Por José Eduardo Cardozo

Apesar dos avanços da psicologia cognitiva, ainda hoje os nossos concursos públicos ignoram a possibilidade de se avaliar a inteligência emocional dos que desejam ocupar cargos públicos. A aprovação em provas de conhecimentos é tida como critério meritocrático suficiente para a escolha dos mais aptos a exercerem funções públicas, independentemente de saberem lidar ou não com as suas emoções.

Tenho hoje a convicção de que se os concursos públicos para a magistratura avaliassem o nível de inteligência emocional dos seus candidatos, Sergio Moro nunca teria sido juiz. Algo, porém, me tranquiliza. Mandatos eletivos não são outorgados por concursos de provas ou de provas e títulos, nem pela avaliação que os candidatos fazem de si próprios. As urnas eleitorais —embora possam ocorrer equívocos— costumam ser mais eficientes nessas avaliações. Soberbos, arrogantes e ególatras, a menos que sejam bons atores, raramente conseguem ter empatia com os eleitores.

Por isso, vendo as manifestações recentes em que assume publicamente a sua ambição política, avalio que o ex-juiz dificilmente vencerá a próxima eleição presidencial. Moro largou a toga, mas não perdeu a arrogância. E sequer revela talento para escondê-la.

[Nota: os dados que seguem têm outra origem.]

import Literature.MathematicalPhysics.QuantumFieldTheory.Balaban1983to89.T3FinestHeightTail
import Literature.MathematicalPhysics.QuantumFieldTheory.Balaban1983to89.T4Continuum
import Literature.MathematicalPhysics.QuantumFieldTheory.Balaban1983to89.BlockAveragingSU2
import Literature.MathematicalPhysics.QuantumLattice.RepLieAlgebraUnitary
import HarnessLib

/-!
# The depth-zero case of the registered stub `stub_averagedPlaquetteRarity` (line `rarity_union_bound`, crux `UVSeamRec`, stmt-QuantumFields-20043)

The registered stub `RarityUnionBound.stub_averagedPlaquetteRarity` (skeleton `Lines/rarity_union_bound.lean`) asks, for every
`δ ∈ (0,1]` and `ε > 0`, for a threshold `β₄` (and a window `ℓ₄`) beyond which EVERY level-`k` plaquette variable of the
`k`-fold Bałaban block average `Q_k V` is `δ`-rough with Wilson probability `≤ ε`, uniformly in the family torus.  Its
line card names the depth `k = 0` as the warm-up a prover must be able to land («if a prover cannot land k = 0 within a
week the typing is wrong»).  This file lands it, uniformly in the volume and with the Peierls–chessboard EXPONENTIAL tail:

* `wilsonMeasure_real_dist1_plaqHol_ofConfig_ge_le` — there is `A > 0` such that for every Bałaban family lattice
  `F.P K` (side `2·L^{m+K}`), every `β ≥ 1`, every `δ ≥ 0` and every plaquette `pl` of the finest level,
  `μ_β{V : δ ≤ dist1 (∂(ofConfig V))(pl)} ≤ A · β⁶ · exp(−β δ²/2)`, where `μ_β` is the host Wilson measure of the stub
  (`wilsonMeasure (fundamentalLatticeRep 2).ρ β` on the torus of side `(F.P K).sitesPerDir 0`).  This is the Literature's
  single-plaquette large-field tail on Bałaban's tori (`T3FinestHeightTail.gibbsMeasure_real_dist1_ge_le`: reflection
  positivity + the Fröhlich–Israel–Lieb–Simon chessboard estimate, link ball of radius `β^{-1/2}`) read through the
  Gibbs/Wilson dictionary `T3FinestHeightTail.gibbsMeasure_real_eq_wilsonMeasure_real` (`gibbsMeasure P (2β)` = host Wilson
  measure at `β`, un-normalised trace) at `N = 2`, `d = 4`: `(√(2β))^{4·3} = 2⁶ β⁶`, `exp(−2β δ²/4) = exp(−β δ²/2)`.
* `averagedPlaquetteRarity_depth_zero` — the stub's statement AT DEPTH `k = 0` (`Q_0 = ofConfig`, `Averaging.iter _ 0 = id`),
  in the stub's own letters: `∀ δ > 0 ∀ ε > 0 ∃ β₄ ∀ β ≥ β₄ ∀ F K ∀ pl, (μ {V | δ ≤ dist1 (∂(Q_0 V))(pl)}).toReal ≤ ε`
  (no window is needed at depth `0`; `β₄(δ, ε)` from `A β⁶ e^{−βδ²/2} → 0`).

The depths `k ≥ 1` (block-AVERAGED plaquettes at physical size `b·a(β) ≤ ℓ₄`; asymptotic freedom / Bałaban's large-field
rarity as a Wilson PROBABILITY) are the stub's real content and are NOT touched here.  Nothing of E0′, NT or the gap is
proved; YM mass gap NOT proved.
-/

set_option autoImplicit false

namespace Summit.QuantumFields.YangMills.Cruxes.UVSeamRec.RarityUnionBound

open MeasureTheory Filter Topology
open Literature.MathematicalPhysics.QuantumFieldTheory
open Literature.MathematicalPhysics.QuantumFieldTheory.Balaban1983to89
open Literature.MathematicalPhysics.QuantumFieldTheory.Balaban1983to89.T4Continuum
open Literature.MathematicalPhysics.QuantumLattice (fundamentalRep fundamentalLatticeRep)

/-- **The finest-level single-plaquette large-field tail on the family tori, in the host Wilson currency.**  There is
`A > 0` such that for every family lattice `F.P K`, every `β ≥ 1`, every `δ ≥ 0` and every level-`0` plaquette `pl`:
`(wilsonMeasure (fundamentalLatticeRep 2).ρ β).real {V | δ ≤ dist1 (∂(ofConfig V))(pl)} ≤ A · β⁶ · exp(−β δ²/2)`
(Literature `T3FinestHeightTail.gibbsMeasure_real_dist1_ge_le` at `N = 2` through `gibbsMeasure_real_eq_wilsonMeasure_real`). -/
theorem wilsonMeasure_real_dist1_plaqHol_ofConfig_ge_le :
    ∃ A : ℝ, 0 < A ∧ ∀ (F : T4Family) (K : ℕ) (β : ℝ), 1 ≤ β → ∀ (δ : ℝ), 0 ≤ δ → ∀ pl : Plaq (F.P K) 0,
      haveI : NeZero ((F.P K).sitesPerDir 0) := ⟨Params.sitesPerDir_ne_zero _ _⟩
      (wilsonMeasure (d := 4) (L := (F.P K).sitesPerDir 0) (fundamentalLatticeRep 2).ρ β).real
          {V | δ ≤ dist1 (GaugeField.plaqHol (ofConfig (P := F.P K) (j := 0) V) pl)} ≤
        A * β ^ 6 * Real.exp (-(β * δ ^ 2 / 2)) := by
  obtain ⟨c, hc, -, h⟩ :=
    T3FinestHeightTail.gibbsMeasure_real_dist1_ge_le (N := 2)
  refine ⟨2 * Real.exp (8 * (Fintype.card {q : Fin 4 × Fin 4 // q.1 < q.2} : ℝ)) * (c ^ 4)⁻¹ * 2 ^ 6,
    by positivity, ?_⟩
  intro F K β hβ δ hδ pl
  haveI : NeZero ((F.P K).sitesPerDir 0) := ⟨Params.sitesPerDir_ne_zero _ _⟩
  have hS : MeasurableSet
      {U : GaugeField (F.P K) 0 (Matrix.specialUnitaryGroup (Fin 2) ℂ) | δ ≤ dist1 (GaugeField.plaqHol U pl)} :=
    measurableSet_le measurable_const (RegularGaugeGroup.measurable_dist1.comp (Missing.measurable_plaqHol pl))
  have hdict := T3FinestHeightTail.gibbsMeasure_real_eq_wilsonMeasure_real (N := 2) (F.P K) (β := 2 * β)
    (by linarith) hS
  have htail := h (F.P K) (2 * β) (by linarith) δ hδ pl
  rw [hdict] at htail
  have hβ2 : (2 * β / ((2 : ℕ) : ℝ) : ℝ) = β := by push_cast; ring
  rw [hβ2] at htail
  have hcard : (Fintype.card {q : Fin (F.P K).d × Fin (F.P K).d // q.1 < q.2} : ℕ) =
      Fintype.card {q : Fin 4 × Fin 4 // q.1 < q.2} := rfl
  rw [hcard] at htail
  dsimp only [T4Family.P_d] at htail
  -- the preimage of the level-0 event is the host event of the stub (definitionally), at `d = 4`
  refine le_trans (le_of_eq rfl) (htail.trans (le_of_eq ?_))
  -- constants: `(√(2β))^{4·(2²−1)} = 2⁶ β⁶`, `exp(−(2β) δ²/(2·2)) = exp(−β δ²/2)`
  have hsq : Real.sqrt (2 * β) ^ (4 * (2 ^ 2 - 1)) = 2 ^ 6 * β ^ 6 := by
    rw [show 4 * (2 ^ 2 - 1) = 2 * 6 from rfl, pow_mul, Real.sq_sqrt (by linarith), mul_pow]
  have hex : Real.exp (-(2 * β * δ ^ 2 / (2 * ((2 : ℕ) : ℝ)))) = Real.exp (-(β * δ ^ 2 / 2)) := by
    congr 1; push_cast; ring
  rw [hsq, hex]
  ring

/-- **The registered stub `stub_averagedPlaquetteRarity` AT DEPTH `k = 0`**, in the stub's letters (`Q_0 V = ofConfig V`
since `Averaging.iter _ 0 = id`): for every `δ > 0` and `ε > 0` there is `β₄` such that for `β ≥ β₄`, on EVERY family
torus `F.P K` and for EVERY finest-level plaquette `pl`, `(μ_β {V | δ ≤ dist1 (∂(Q_0 V))(pl)}).toReal ≤ ε`
(`β₄(δ, ε)` from `A β⁶ e^{−βδ²/2} → 0`; no window `b·uRec β ≤ ℓ₄` is needed at depth `0`). -/
theorem averagedPlaquetteRarity_depth_zero :
    letI : MeasurableSpace (Matrix.specialUnitaryGroup (Fin 2) ℂ) := borel _
    haveI : BorelSpace (Matrix.specialUnitaryGroup (Fin 2) ℂ) := ⟨rfl⟩
    ∀ δ : ℝ, 0 < δ → ∀ ε : ℝ, 0 < ε → ∃ β₄ : ℝ, ∀ β : ℝ, β₄ ≤ β → ∀ (F : T4Family) (K : ℕ),
      haveI : NeZero ((F.P K).sitesPerDir 0) := ⟨Params.sitesPerDir_ne_zero _ _⟩
      let Q : GaugeConfig 4 ((F.P K).sitesPerDir 0) (Matrix.specialUnitaryGroup (Fin 2) ℂ) →
          GaugeField (F.P K) 0 (Matrix.specialUnitaryGroup (Fin 2) ℂ) :=
        fun V => Averaging.iter (fun j => BlockAveraging.blockAvg (P := F.P K) (j := j) su2Mean) 0
          (ofConfig (P := F.P K) (j := 0) V)
      let μ := wilsonMeasure (d := 4) (L := (F.P K).sitesPerDir 0) (fundamentalLatticeRep 2).ρ β
      ∀ pl : Plaq (F.P K) 0, (μ {V | δ ≤ dist1 (GaugeField.plaqHol (Q V) pl)}).toReal ≤ ε := by
  intro δ hδ ε hε
  obtain ⟨A, hA, h⟩ := wilsonMeasure_real_dist1_plaqHol_ofConfig_ge_le
  -- asymptotics: `A β⁶ exp(−β δ²/2) → 0`
  have ha : 0 < δ ^ 2 / 2 := by positivity
  have key : ∀ β : ℝ, A / (δ ^ 2 / 2) ^ 6 * ((δ ^ 2 / 2 * β) ^ 6 * Real.exp (-(δ ^ 2 / 2 * β))) =
      A * β ^ 6 * Real.exp (-(β * δ ^ 2 / 2)) := by
    intro β
    have e : -(δ ^ 2 / 2 * β) = -(β * δ ^ 2 / 2) := by ring
    rw [e, mul_pow]
    field_simp
  have htend : Tendsto (fun β : ℝ => A * β ^ 6 * Real.exp (-(β * δ ^ 2 / 2))) atTop (𝓝 0) := by
    have h1 := (Real.tendsto_pow_mul_exp_neg_atTop_nhds_zero 6).comp (tendsto_id.const_mul_atTop ha)
    have h2 := h1.const_mul (A / (δ ^ 2 / 2) ^ 6)
    rw [mul_zero] at h2
    refine h2.congr fun β => ?_
    simp only [Function.comp, id]
    exact key β
  obtain ⟨β₀, hβ₀⟩ := Filter.eventually_atTop.1 (htend.eventually (gt_mem_nhds hε))
  refine ⟨max 1 β₀, fun β hβ F K => ?_⟩
  intro Q μ pl
  have hβ1 : 1 ≤ β := (le_max_left _ _).trans hβ
  have hmain := h F K β hβ1 δ hδ.le pl
  have hsmall : A * β ^ 6 * Real.exp (-(β * δ ^ 2 / 2)) < ε := hβ₀ β ((le_max_right _ _).trans hβ)
  exact (hmain.trans hsmall.le)

end Summit.QuantumFields.YangMills.Cruxes.UVSeamRec.RarityUnionBound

Em um artigo recente, Moro resolveu ensinar jornalistas a entrevistarem o ex-presidente Lula (PT). Como aquele que tudo sabe, afirmou que esses profissionais estariam sendo “bem generosos” com o seu oponente e que seriam despreparados por não fazerem a “lição de casa” de estudar para as suas entrevistas.

Como se fosse um professor de jornalismo, sugeriu perguntas a serem feitas pelos profissionais da imprensa para aquele que prendeu e afastou da eleição presidencial, abrindo o caminho para a vitória de Jair Bolsonaro. Também não economizou autoelogios, sugerindo que —pasme-se— teria sido um exemplo de “bom juiz”. Mas e quanto às suas decisões anuladas pela nossa Suprema Corte? Erradas, claro. Magistrados que desfazem as suas decisões incorrem, para ele, em crime de “lesa-divindade”. Aliás, aqueles que criticam a Operação Lava Jato pelos abusos cometidos seriam sempre defensores de “bandidos”.

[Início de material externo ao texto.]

import Literature.AnabelianGeometry.SemiGraphs.ArithThm54IntegratedChart
import Literature.AnabelianGeometry.SemiGraphs.ArithLevelKerCongruenceChart
import HarnessLib

/-!
# [SemiAnbd] THEOREM 5.4 (i) ∧ (ii) ∧ (iii) at the outer models, INTEGRATED, with the continuity binder `hK1′`
# REPLACED by congruence-continuity + self-normalisation at the deep tree levels (the L3 lead's α92 wording;
# corollary-integrator; proof-only)

Mochizuki, *Semi-graphs of anabelioids*, Publ. RIMS **42** (2006) 221–322, §5 Def 5.1 (i)(c)/(d) p. 62, Prop 5.2 (i)/(iv)
pp. 63–64, Thm 5.4 (i)(ii)(iii) p. 66 [cite: MochizukiSemiAnbd2006, Thm 5.4, p. 66].

PROOF-ONLY file (abc-iut cell, layer L3, sub-DAG `plan/L3/SUBDAG-SemiAnbd-Thm54.md`, producer row T54-B =
`plan/GAP-LEDGER.md` G-w4d053-1; row «T54·COROLLARY-INTEGRATOR», seat abc-iut-w4-d089 gen 6).  No definition, no new named
fact, no producer restated.  This seat's integrated statement `arithThm54_outerModels_chart_of_producers`
(ArithThm54IntegratedChart.lean, p439824) carries, per side, the ONE continuity binder `hK1′` of abc-iut-w6-d070's level
topology («the images in `Π_A` of the arithmetic level kernels at the tree levels are open»).  The L3 lead's wording of
record (α92, abc-iut-w4-d029's call) replaces it at genuine outer actions by two PRINT-LEVEL binders — `hCC`:
congruence-continuity of `ρ` at the deep tree levels with trivial base action nearby (Def 5.1 (i)(c)/(d), Prop 5.2 (i)),
and `hself`: the images of the vertex groups in `Gal(𝒢_{∞,n}/𝒢)` are self-normalising at deep levels — through
abc-iut-w6-d117's reduction (`ArithLevelKerCongruenceTreeLevels.lean`), twinned at the chart of a cofinal tower with
characteristic levels by this seat (`GaloisLevelData.hK1'_chart_of_eventually_congruenceContinuous_of_hself`,
ArithLevelKerCongruenceChart.lean, p440870).  Here p439824 is instantiated at that term on both sides:

* `arithThm54_outerModels_chart_of_producers_of_congruenceContinuous` — Thm 5.4 (i) ∧ (ii) at the two outer models ∧
  (iii), with `hK1′` ↦ `(n₀, hself, hCC)` per side (the topology pins `hinst` now mention the derived term; `rfl` at
  consumers).

HONEST RESIDUAL: that of p439824 with `hK1′` ×2 replaced by `n₀ hself hCC` ×2 — `hCC` is DESIGN (print), `hself` is
expected from total elevation + compactness + cofinality but NOT proved in the tree (abc-iut-w6-d117's honest label;
it fails at shallow levels); at finite monodromy neither is needed (abc-iut-w6-d117's `ArithLevelKerOpenOfFiniteMonodromy`).
Nothing beyond composition is proved here; typed ≠ proved for the residual inputs; Thm 5.4 for OUR tower decompositions;
no side taken on [IUTchIII] Cor. 3.12.
-/

namespace Literature.AnabelianGeometry.SemiGraphs

open _root_.CategoryTheory _root_.Topology _root_.Filter ProfiniteSemiGraph Literature.AnabelianGeometry.EtaleTheta
open scoped Pointwise

universe u v u₀

variable {Obj : Type u} [Category.{v} Obj] {𝓥 : SemiAnbdVocab.{u, v, u₀} Obj}
variable {𝔊 ℍ : ArithSemiGraph 𝓥} {e : 𝔊.PA ≃* ℍ.PA}
variable {𝒢 ℋ : ProfiniteSemiGraph.{u₀}}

No Brasil, o país das vassourinhas que varrem bandalheiras e dos caçadores de marajás, super-heróis autoritários que combatem a corrupção, atingindo adversários e poupando aliados, não são novidades. O “novo” em Moro está no fato dele ter agido assim vestindo uma toga. E hoje, com a mesma arrogância e desfaçatez de quando dizia que era um juiz imparcial e não tinha um projeto político, ao mesmo tempo em que violava garantias constitucionais, decretava prisões cautelares abusivas para obter delações premiadas e condenava réus sem provas, quer ensinar jornalistas a fazerem perguntas que já foram respondidas e provadas nos autos do processo judicial em que suas condenações foram anuladas.

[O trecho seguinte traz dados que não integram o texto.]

/-- **`#H^*(1) ≤ p^{ν(n)} · #H^*(n)` for every level `n`** when `χ(𝓕) = 1` (Lemma 6.1 (2) iterated:
"In particular `ν(d) ≥ λ^*(1)` if `λ^*(d) = 0`"). [cite: Sakamoto2024, Lemma 6.1 (2) (p. 930)] -/
theorem natCard_dualSelmerGroup_le_pow_mul {p : ℕ} [Fact p.Prime] {inv : LocalInvariants K p}
    (hperf : inv.IsPerfect) (hsum : inv.SumLocalTermEqZero) (hcompl : inv.SelmerComplement)
    (hM : ∀ m : M, p • m = 0) {S : Finset (Place K)}
    (hS : ∀ v : HeightOneSpectrum (𝓞 K), (Sum.inr v : Place K) ∉ S →
      ((p : ℕ) : 𝓞 K) ∉ v.asIdeal ∧ GaloisRep.IsUnramifiedAt v ρ)
    {𝓕 : SelmerStructure ρ} (h𝓕 : 𝓕.IsUnramifiedOutside S)
    (hfin : Finite 𝓕.selmerGroup) (hfind : Finite (inv.dualSelmerStructure ρ 𝓕).selmerGroup)
    (hχ : LocalInvariants.HasCoreRank inv 𝓕 p 1)
    {D : KolyvaginDatum ρ} (hPS : ∀ q ∈ D.primes, (Sum.inr q : Place K) ∉ S)
    (hU : ∀ q ∈ D.primes, Nat.card (unramifiedSubgroup (GaloisRep.toLocal q ρ) 1) = p)
    (hT : ∀ q ∈ D.primes, Nat.card (D.transverse (Sum.inr q)) = p)
    {n : Finset (HeightOneSpectrum (𝓞 K))} (hn : D.IsLevel n) :
    Nat.card (inv.dualSelmerStructure ρ 𝓕).selmerGroup ≤
      p ^ n.card * Nat.card (inv.dualSelmerStructure ρ (D.atLevel 𝓕 n)).selmerGroup := by
  classical
  induction n using Finset.induction_on with
  | empty =>
    have h0 : D.atLevel 𝓕 ∅ = 𝓕 := SelmerStructure.modify_empty 𝓕 D.transverse
    rw [h0, Finset.card_empty, pow_zero, one_mul]
  | insert q n hqn ih =>
    have hn' : D.IsLevel n ∧ q ∈ D.primes := by
      simp only [KolyvaginDatum.IsLevel, Finset.coe_insert, Set.insert_subset_iff] at hn
      exact ⟨hn.2, hn.1⟩
    calc Nat.card (inv.dualSelmerStructure ρ 𝓕).selmerGroup
        ≤ p ^ n.card * Nat.card (inv.dualSelmerStructure ρ (D.atLevel 𝓕 n)).selmerGroup := ih hn'.1
      _ ≤ p ^ n.card * (p * Nat.card (inv.dualSelmerStructure ρ (D.atLevel 𝓕 (insert q n))).selmerGroup) :=
          Nat.mul_le_mul_left _ (natCard_dualSelmerGroup_atLevel_le_insert hperf hsum hcompl hM hS h𝓕
            hfin hfind hχ hPS hU hT hn'.1 hn'.2 hqn)
      _ = p ^ (insert q n).card *
            Nat.card (inv.dualSelmerStructure ρ (D.atLevel 𝓕 (insert q n))).selmerGroup := by
          rw [Finset.card_insert_of_notMem hqn, pow_succ]; ring

/-! ## §5. The edges of `X⁰` at `m = 1` -/
/-- **(M1) Stepping up along an edge of `X⁰`.**  If `n` is a core vertex (`H^*(n) = 0`) and some
class of `H(n)` is non-zero at the Kolyvagin prime `𝔮` (`𝔮 ∉ n` in the application) — Sakamoto's edge condition
"`H¹_{𝓕(n)}(K,T̄) ≠ H¹_{𝓕_𝔮(n)}(K,T̄)`" — then `n𝔮` is a core vertex and `loc_𝔮` is injective on
`H(n𝔮)` (Rubin, proof of Thm. 2.8.5 / Ex. 2.8.3: "`Res_ℓ : H¹_{𝓕(n)}(ℚ,A) → H¹_u(ℚ_ℓ,A)` is surjective,
and so … an isomorphism"; at `m = 1`: `H(n) ∩ ker loc_𝔮 = 0`, so `H(n𝔮) ↪ H¹_tr(K_𝔮, M)` has order
`≤ p = p·#H^*(n𝔮)`). [cite: Sakamoto2024, §6 (p. 930) and Lemma 6.1 (3)]
[cite: Rubin2011, Exercise 2.8.3 and proof of Thm. 2.8.5 (pp. 24–25)] -/
theorem core_insert_of_localization_ne_zero {p : ℕ} [Fact p.Prime] {inv : LocalInvariants K p}
    (hperf : inv.IsPerfect) (hsum : inv.SumLocalTermEqZero) (hcompl : inv.SelmerComplement)
    (hM : ∀ m : M, p • m = 0) {S : Finset (Place K)}
    (hS : ∀ v : HeightOneSpectrum (𝓞 K), (Sum.inr v : Place K) ∉ S →
      ((p : ℕ) : 𝓞 K) ∉ v.asIdeal ∧ GaloisRep.IsUnramifiedAt v ρ)
    {𝓕 : SelmerStructure ρ} (h𝓕 : 𝓕.IsUnramifiedOutside S)
    (hfin : Finite 𝓕.selmerGroup) (hfind : Finite (inv.dualSelmerStructure ρ 𝓕).selmerGroup)
    (hχ : LocalInvariants.HasCoreRank inv 𝓕 p 1)
    {D : KolyvaginDatum ρ} (hPS : ∀ q ∈ D.primes, (Sum.inr q : Place K) ∉ S)
    (hU : ∀ q ∈ D.primes, Nat.card (unramifiedSubgroup (GaloisRep.toLocal q ρ) 1) = p)
    (hT : ∀ q ∈ D.primes, Nat.card (D.transverse (Sum.inr q)) = p)
    {n : Finset (HeightOneSpectrum (𝓞 K))} (hn : D.IsLevel n)
    (hcore : (inv.dualSelmerStructure ρ (D.atLevel 𝓕 n)).selmerGroup = ⊥)
    {q : HeightOneSpectrum (𝓞 K)} (hq : q ∈ D.primes)
    {x : galoisCohomology ρ 1} (hx : x ∈ (D.atLevel 𝓕 n).selmerGroup)
    (hxq : galoisCohomology.localization ρ (Sum.inr q) 1 x ≠ 0) :
    (inv.dualSelmerStructure ρ (D.atLevel 𝓕 (insert q n))).selmerGroup = ⊥ ∧
      ∀ z ∈ (D.atLevel 𝓕 (insert q n)).selmerGroup,
        galoisCohomology.localization ρ (Sum.inr q) 1 z = 0 → z = 0 := by
  have hp : p.Prime := Fact.out
  have hcardn := natCard_selmerGroup_atLevel_of_core hperf hsum hcompl hM hS h𝓕 hfin hfind hχ hPS hU
    hT hn hcore
  have hker : (D.atLevel 𝓕 n).selmerGroup ⊓ (galoisCohomology.localization ρ (Sum.inr q) 1).ker = ⊥ :=
    eq_bot_of_le_of_natCard_eq_prime_of_not_mem hp inf_le_left hcardn hx
      fun h => hxq ((AddMonoidHom.mem_ker).1 h.2)
  have hinj : ∀ z ∈ (D.atLevel 𝓕 (insert q n)).selmerGroup,
      galoisCohomology.localization ρ (Sum.inr q) 1 z = 0 → z = 0 := by
    intro z hz hz0
    have hz' : z ∈ (D.atLevel 𝓕 n).selmerGroup ⊓ (galoisCohomology.localization ρ (Sum.inr q) 1).ker :=
      ⟨(mem_selmerGroup_atLevel_insert_iff_of_localization_eq_zero D 𝓕 n q hz0).1 hz,
        (AddMonoidHom.mem_ker).2 hz0⟩
    rw [hker] at hz'
    exact (AddSubgroup.mem_bot).1 hz'
  refine ⟨?_, hinj⟩
  -- `#H(n𝔮) ≤ #H¹_tr = p`, and `#H(n𝔮) = p · #H^*(n𝔮)`, so `#H^*(n𝔮) ≤ 1`
  haveI := finite_dualSelmerGroup_atLevel inv D 𝓕 hfind (insert q n)
  have hle : Nat.card (D.atLevel 𝓕 (insert q n)).selmerGroup ≤ p := by
    have h := natCard_selmerGroup_le_of_loc_injective (𝓛' := D.atLevel 𝓕 (insert q n)) q hinj
    rwa [Level.atLevel_insert_inr_self, hT q hq] at h
  rw [natCard_selmerGroup_atLevel_eq_mul hperf hsum hcompl hM hS h𝓕 hfin hfind hχ hPS hU hT
    (hn.insert hq)] at hle
  have h1 : Nat.card (inv.dualSelmerStructure ρ (D.atLevel 𝓕 (insert q n))).selmerGroup ≤ 1 :=
    Nat.le_of_mul_le_mul_left (by simpa using hle) hp.pos
  exact AddSubgroup.card_eq_one.1 (le_antisymm h1 Nat.card_pos)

Não quero ensinar a nenhum jornalista a sua profissão. Mas, como cidadão, gostaria de ouvir de Sergio Moro, sem tergiversações, respostas que, até hoje, não encontro em nenhum processo judicial. Pergunto então a ele:

1 – As mensagens divulgadas pelo site The Intercept Brasil são falsas ou verdadeiras?;

2 – Se foi um bom e imparcial juiz por que divulgou, ilicitamente e de modo descontextualizado, um diálogo mantido entre a ex-presidenta Dilma Rousseff (PT) e o ex-presidente Lula, indevidamente interceptado? Se não errou ao assim decidir por que então pediu publicamente “desculpas” ao STF?;

3 – Uma das dez medidas contra a corrupção propostas pelos membros da Lava Jato defendia a possibilidade de utilização de provas ilícitas para condenações sancionatórias. Considerando que se essas medidas tivessem sido aprovadas, as mensagens ilicitamente obtidas por um hacker poderiam ser utilizadas para condená-lo, ainda afirmaria que os garantistas que defenderam a não aprovação dessa medida estavam apenas defendendo “bandidos”?

4 – A que título e de que forma desempenhou atividades na consultoria Alvarez & Marsal? Que valores recebeu, inclusive em decorrência da rescisão contratual? Por que não os apresenta ao Tribunal de Contas da União, já que sempre disse que o melhor desinfetante é a “luz do sol”? Como justifica não existir conflito ético pelo fato de ter prestado serviços para uma empresa que percebeu elevados pagamentos de companhias investigadas pela Lava Jato?